# boring me to death



## Gazzer (Jun 12, 2010)

how many topics have gone on over the last year or so that just degenerate into personal attacks, TTOC flame or off topic have all been effected tbh and of late so has mk1 section on some threads. religion, race or creed and bingo someone has an agenda to attack another forum member and it is getting tedious of late and i just get turned off from posting.


----------



## Hilly10 (Feb 4, 2004)

Gazzer said:


> how many topics have gone on over the last year or so that just degenerate into personal attacks, TTOC flame or off topic have all been effected tbh and of late so has mk1 section on some threads. religion, race or creed and bingo someone has an agenda to attack another forum member and it is getting tedious of late and i just get turned off from posting.

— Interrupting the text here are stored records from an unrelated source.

/-- If equal values of a continuous `φ : ℝ → ℝ` can only occur at points with the same image on
the circle (`φ a = φ b → e^{ia} = e^{ib}`), then `φ` is injective: an interior extremum on a
segment with equal end values would produce two points at distance `< 2π` with the same value.
[folklore] -/
theorem injective_of_apply_eq_imp_exp_eq {φ : ℝ → ℝ} (hφc : Continuous φ)
    (h : ∀ a b, φ a = φ b → exp ((a : ℂ) * I) = exp ((b : ℂ) * I)) : Injective φ := by
  -- two points at distance in `(0, 2π)` have different values
  have hnear : ∀ a b, a < b → b - a < 2 * Real.pi → φ a ≠ φ b := by
    intro a b hab hlt heq
    obtain ⟨k, hk⟩ := exists_int_of_exp_mul_I_eq (h a b heq)
    have hπ : 0 < 2 * Real.pi := by positivity
    have hk1 : (-1 : ℝ) < k := by
      by_contra hc
      have hc' : (k : ℝ) ≤ -1 := not_lt.1 hc
      have : (k : ℝ) * (2 * Real.pi) ≤ -1 * (2 * Real.pi) := mul_le_mul_of_nonneg_right hc' hπ.le
      linarith
    have hk2 : (k : ℝ) < 0 := by
      by_contra hc
      have hc' : (0 : ℝ) ≤ k := not_lt.1 hc
      have : 0 ≤ (k : ℝ) * (2 * Real.pi) := mul_nonneg hc' hπ.le
      linarith
    have hk3 : (-1 : ℤ) < k := by exact_mod_cast hk1
    have hk4 : k < 0 := by exact_mod_cast hk2
    omega
  intro a b hab
  by_contra hne
  wlog hlt : a < b generalizing a b
  · exact this hab.symm (Ne.symm hne) (lt_of_le_of_ne (not_lt.1 hlt) (Ne.symm hne))
  obtain ⟨c, hc, hext⟩ := exists_Ioo_extr_on_Icc hlt hφc.continuousOn hab
  obtain ⟨ε, hε, hεa, hεb, hε2⟩ : ∃ ε > 0, a ≤ c - ε ∧ c + ε ≤ b ∧ 2 * ε < 2 * Real.pi := by
    refine ⟨min (min (c - a) (b - c)) 1, ?_, ?_, ?_, ?_⟩
    · exact lt_min (lt_min (by linarith [hc.1]) (by linarith [hc.2])) one_pos
    · linarith [min_le_left (min (c - a) (b - c)) 1, min_le_left (c - a) (b - c)]
    · linarith [min_le_left (min (c - a) (b - c)) 1, min_le_right (c - a) (b - c)]
    · linarith [min_le_right (min (c - a) (b - c)) 1, Real.pi_gt_three]
  have hl : c - ε ∈ Icc a b := ⟨hεa, by linarith [hc.2]⟩
  have hr : c + ε ∈ Icc a b := ⟨by linarith [hc.1], hεb⟩
  have hcont₁ : ContinuousOn φ (Icc (c - ε) c) := hφc.continuousOn
  have hcont₂ : ContinuousOn φ (Icc c (c + ε)) := hφc.continuousOn
  rcases hext with hmin | hmax
  · have h1 : φ c ≤ φ (c - ε) := hmin hl
    have h2 : φ c ≤ φ (c + ε) := hmin hr
    rcases le_total (φ (c - ε)) (φ (c + ε)) with h3 | h3
    · obtain ⟨d, hd, hdv⟩ := intermediate_value_Icc (show c ≤ c + ε by linarith) hcont₂ ⟨h1, h3⟩
      exact hnear (c - ε) d (by linarith [hd.1]) (by linarith [hd.2]) hdv.symm
    · obtain ⟨d, hd, hdv⟩ := intermediate_value_Icc' (show c - ε ≤ c by linarith) hcont₁ ⟨h2, h3⟩
      exact hnear d (c + ε) (by linarith [hd.2]) (by linarith [hd.1]) hdv
  · have h1 : φ (c - ε) ≤ φ c := hmax hl
    have h2 : φ (c + ε) ≤ φ c := hmax hr
    rcases le_total (φ (c - ε)) (φ (c + ε)) with h3 | h3
    · obtain ⟨d, hd, hdv⟩ := intermediate_value_Icc (show c - ε ≤ c by linarith) hcont₁ ⟨h3, h2⟩
      exact hnear d (c + ε) (by linarith [hd.2]) (by linarith [hd.1]) hdv
    · obtain ⟨d, hd, hdv⟩ := intermediate_value_Icc' (show c ≤ c + ε by linarith) hcont₂ ⟨h3, h1⟩
      exact hnear (c - ε) d (by linarith [hd.1]) (by linarith [hd.2]) hdv.symm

With you on this one Gaz :roll:


----------



## John-H (Jul 13, 2005)

Twa.... Oh. morning Gazzer and Mr Hilly. What a dreary day this has started out as. I hope it gets a little more pleasant.


----------



## Gazzer (Jun 12, 2010)

Will deff inanely be backing off from here after personal snipes once again, Paul I fully understand now !!!!! Bollox to iPad spelling also


----------



## zltm089 (Jul 27, 2009)

I haven't been on here for a while....

Just like the good old days!...Nothing has changed!


----------



## YoungOldUn (Apr 12, 2011)

I am in total agreement Gaz.

I still take a look at the forum but post very little now as I cannot be bothered with the sniping which occurs more and more frequently whenever you speak your mind (and I don't mean taking pot shots at other posters with this). Some folk appear to think that the only opinion that matters or is the correct one is their own.


----------



## Gazzer (Jun 12, 2010)

YoungOldUn said:


> I am in total agreement Gaz.
> 
> I still take a look at the forum but post very little now as I cannot be bothered with the sniping which occurs more and more frequently whenever you speak your mind (and I don't mean taking pot shots at other posters with this). Some folk appear to think that the only opinion that matters or is the correct one is their own.


Had noticed Jim tbh and it is sad that you feel the same......so it's not just me nissed on a Friday night after all lol.


----------



## Audiphil (Oct 23, 2012)

Gazer, well put, too many people are so rude over the slightest point and quite frankly has a lack of consideration and respect.


----------